Tesla Ditches California’s Clean Energy Commission Funding Over Payment Issues


Tesla Ditches California’s Clean Energy Commission Funding Over Payment Issues

Tesla tells CEC that their EV charging infrastructure requirements are too much trouble and aren’t worth the money.  

Tesla,Supercharger projects,California Energy Commission,funding,payment infrastructure requirements,Magic Dock,CCS connectors,California,Supercharger,EV charging

Tesla has recently decided to forego millions of dollars in funding from the California Energy Commission (CEC) for four Supercharger projects that were set to be built in California. The projects were set to include a total of 420 charging stalls, with the largest Supercharger station having a total of 164 stalls. Each project was designated to give the company up to $1.6 million.


In a letter from Jennifer Cohen, Tesla’s California Policy and Business Development lead, Tesla’s decision was made due to the “unnecessarily cumbersome payment infrastructure requirements” that were part of the program’s criteria.


These requirements included multiple point-of-sale methods, such as credit or debit cards, and payment through mobile apps, which were not compatible with Tesla’s Superchargers’ payment systems. Since Tesla Superchargers do not have screens to handle point-of-sale payments, retrofitting these systems would have been prohibitively expensive for Tesla.


“The California Clean Energy Commission (CEC) has been a great visionary in the expansion of electric vehicle (EV) charging infrastructure in California. Unfortunately, due to unnecessarily cumbersome payment infrastructure requirements, we are unable to utilize this award,” Cohen explained in the letter.


Although Tesla is not accepting funding from the CEC, it does not necessarily mean that these projects will be canceled. There may still be changes to the project’s details. Each project was required to have a minimum of 50% CCS connectors to receive the grant. Tesla has recently started deploying their built-in CCS adapters through its Magic Dock to Supercharger sites in New York and California. This move has opened up 11 Supercharger stations to EVs from other auto manufacturers, with more to come in the future as Tesla aims to open 3,500 stalls by the end of 2024.

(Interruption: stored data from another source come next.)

/-!
# The period–index obstruction, II: continuity, and vanishing for split torsors

`Proofs`-style file (theorems only; no definitions, no named facts) under the provefact seat on
`Literature.NumberTheory.EllipticCurves.Cassels1962_index_eq_period_of_mem_sha`, continuing
`PeriodIndexObstruction`, which reduced Cassels' `I = P` on `Ш` to: *the obstruction
`2`-cocycle `e(σ,τ) = f_σ ρ_σ(f_τ)/f_{στ} ∈ K̄^×` of every Selmer class is a continuous
coboundary* (`Cassels1962_index_eq_period_of_mem_sha_of_obstruction`). In print this follows
from (i) `e` is locally trivial at every place — "`V(K) ≠ ∅` implies `δ ≡ 0`", applied over the
completions, where the torsor of a locally trivial class has a point — and (ii) the reciprocity
law / Hasse principle for `Br(K)` (Clark 2006, Prop. 6, second proof). This file proves the two
ingredients of (i) that live over a single base field:

* **continuity**: `K̄(E)` is a smooth `Γ_K`-set — every rational function is fixed by an open
  subgroup (`exists_isOpen_forall_galFunctionField_eq`: the coefficients of a representation
  `p(x,y)/q(x,y)` generate a finite extension, whose group is open,
  `IntermediateField.fixingSubgroup_isOpen`), so `σ ↦ σ̃ w` and `(σ, y) ↦ ρ_σ(f y)` are locally
  constant (`isLocallyConstant_galFunctionField`, `isLocallyConstant_twistGal_comp`) and **the
  obstruction cocycle `e` is locally constant on `Γ_K × Γ_K`** (`isLocallyConstant_obstruction`),
  i.e. a continuous `2`-cochain with values in the discrete module `K̄^×`;
* **split torsors have trivial obstruction** (`exists_obstruction_eq_coboundary_of_principal`):
  if `c(σ) = σQ - Q` is principal then for every rational divisor class `n·(T)`
  (`n(σ⋆T - T) = O`) and every admissible locally constant `f`, `e = ∂b` with `b : Γ_K → K̄^×`
  locally constant — with `T₀ = T + Q`, `S₀ = nT₀` is invariant, a function `h` with
  `div h = n(T₀) - (n-1)(O) - (S₀)` (Silverman Cor. III.3.5, `exists_ord_eq`) gives split
  functions `f⁰_σ = τ_Q^*(σ̃h/h)` with `f⁰_σ ρ_σ(f⁰_τ) = f⁰_{στ}` exactly, and `f_σ = b(σ) f⁰_σ`.

Applied over a completion `K_v` (to the base-changed curve, the restricted-and-pushed cocycle,
which is principal when the class lies in `WeierstrassCurve.localRestrictionKer`), the second
statement is the local triviality of `e`; the comparison of the obstruction along
`K̄(E) → K̄_v(E)` is the subject of the sequel.

## References

* P. L. Clark, *There are genus one curves of every index over every number field*, J. reine
  angew. Math. 594 (2006) 201–206, Prop. 6 (second proof); arXiv:math/0411413 read. [Clark2006Crelle]
* P. L. Clark, S. Sharif, *Period, index and potential Ш*, Algebra & Number Theory 4 (2010)
  151–174, §2 eq. (3); arXiv:0811.3019. [ClarkSharif2010]
* J. H. Silverman, *The Arithmetic of Elliptic Curves*, 2nd ed., GTM 106: II.§2 (action of
  `G_{K̄/K}` on `K̄(C)`), Cor. III.3.5, X.§2–3. [SilvermanAEC2009]
* J.-P. Serre, *Galois Cohomology*, II.§1 (discrete `Γ_K`-modules).

## Design

As in `PeriodIndexObstruction`: no definitions; the twisted action is written out as
`W.transAlgHom (-(c.1 σ)) (W.galFunctionField σ z)`, continuity as `IsLocallyConstant`.
-/

noncomputable section

open scoped Classical
open scoped Polynomial.Bivariate

universe u

namespace Literature.NumberTheory.EllipticCurves

open GaloisRepresentations WeierstrassCurve WeierstrassFunctionField Polynomial

/-! ### `K̄(E)` is a smooth `Γ_K`-set: stabilisers of functions are open -/

section Smooth

variable {K : Type u} [Field K] (W : WeierstrassCurve K)

/-- A bivariate polynomial all of whose coefficients are fixed by a ring endomorphism is fixed by
the coefficientwise action. [folklore] -/
theorem map_mapRingHom_eq_self_of_forall {k : Type*} [CommRing k] (g : k →+* k) (p : k[X][Y])
    (h : ∀ q ∈ p.coeffs, ∀ a ∈ q.coeffs, g a = a) : p.map (mapRingHom g) = p := by
  refine Polynomial.ext fun i ↦ ?_
  rw [coeff_map, coe_mapRingHom]
  by_cases hi : p.coeff i = 0
  · rw [hi, Polynomial.map_zero]
  refine Polynomial.ext fun j ↦ ?_
  rw [coeff_map]
  by_cases hj : (p.coeff i).coeff j = 0
  · rw [hj, map_zero]
  exact h _ (coeff_mem_coeffs hi) _ (coeff_mem_coeffs hj)

/-- **Every rational function on `E_{K̄}` is fixed by an open subgroup of `Γ_K`**: writing
`w = p(x,y)/q(x,y)` with `p, q ∈ K̄[X][Y]`, the group `Gal(K̄/K(S))` of the finite extension
generated by the (finitely many) coefficients `S` of `p` and `q` fixes `w` (`σ̃` acts on the
coefficients), and it is open for the Krull topology (`IntermediateField.fixingSubgroup_isOpen`).
So `K̄(E)` is a discrete `Γ_K`-module in the sense of Serre, *Galois Cohomology*, II.§1 (every
element has open stabiliser); Silverman, *AEC*, II.§2 (`K̄(C) = K̄ · K(C)`). [folklore] -/
theorem exists_isOpen_forall_galFunctionField_eq (w : W.geomFunctionField) :
    ∃ U : Subgroup (Field.absoluteGaloisGroup K), IsOpen (U : Set (Field.absoluteGaloisGroup K)) ∧
      ∀ σ ∈ U, W.galFunctionField σ w = w := by
  obtain ⟨r₁, r₂, -, rfl⟩ := IsFractionRing.div_surjective (A := W.geomCoordRing) w
  obtain ⟨p₁, rfl⟩ := AdjoinRoot.mk_surjective r₁
  obtain ⟨p₂, rfl⟩ := AdjoinRoot.mk_surjective r₂
  -- the finite set of coefficients and the finite extension it generates
  let S : Finset (AlgebraicClosure K) :=
    p₁.coeffs.biUnion Polynomial.coeffs ∪ p₂.coeffs.biUnion Polynomial.coeffs
  let F : IntermediateField K (AlgebraicClosure K) := IntermediateField.adjoin K (S : Set (AlgebraicClosure K))
  haveI : FiniteDimensional K F :=
    IntermediateField.finiteDimensional_adjoin fun x _ ↦ Algebra.IsIntegral.isIntegral x
  refine ⟨F.fixingSubgroup, F.fixingSubgroup_isOpen, fun σ hσ ↦ ?_⟩
  have hσ' : ∀ x ∈ F, (show AlgebraicClosure K ≃ₐ[K] AlgebraicClosure K from σ) x = x :=
    (IntermediateField.mem_fixingSubgroup_iff F σ).mp hσ
  have hfix : ∀ a ∈ S, galRingHom σ a = a := fun a ha ↦
    hσ' a (IntermediateField.subset_adjoin K _ (Finset.mem_coe.mpr ha))
  have h₁ : p₁.map (mapRingHom (galRingHom σ)) = p₁ :=
    map_mapRingHom_eq_self_of_forall _ p₁ fun q hq a ha ↦ hfix a
      (Finset.mem_union_left _ (Finset.mem_biUnion.mpr ⟨q, hq, ha⟩))
  have h₂ : p₂.map (mapRingHom (galRingHom σ)) = p₂ :=
    map_mapRingHom_eq_self_of_forall _ p₂ fun q hq a ha ↦ hfix a
      (Finset.mem_union_right _ (Finset.mem_biUnion.mpr ⟨q, hq, ha⟩))
  rw [map_div₀, galFunctionField_algebraMap, galFunctionField_algebraMap, galCoordRing_mk,
    galCoordRing_mk, h₁, h₂]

Tesla’s position is understandable given that Supercharger has the largest number of Ultrafast DC charging stations in the US. Both CEC and the U.S. federal government should consider the complexity and cost involved in requiring Tesla to retrofit Supercharger to accommodate point-of-sale payments. The business value simply doesn’t justify the cost for Tesla. It would also be a setback for state and federal government EV charging network expansion ambitions as they would be cutting themselves, and more importantly, EV drivers off from key EV charging facilities along state and local highways that are presently owned or under development by Tesla.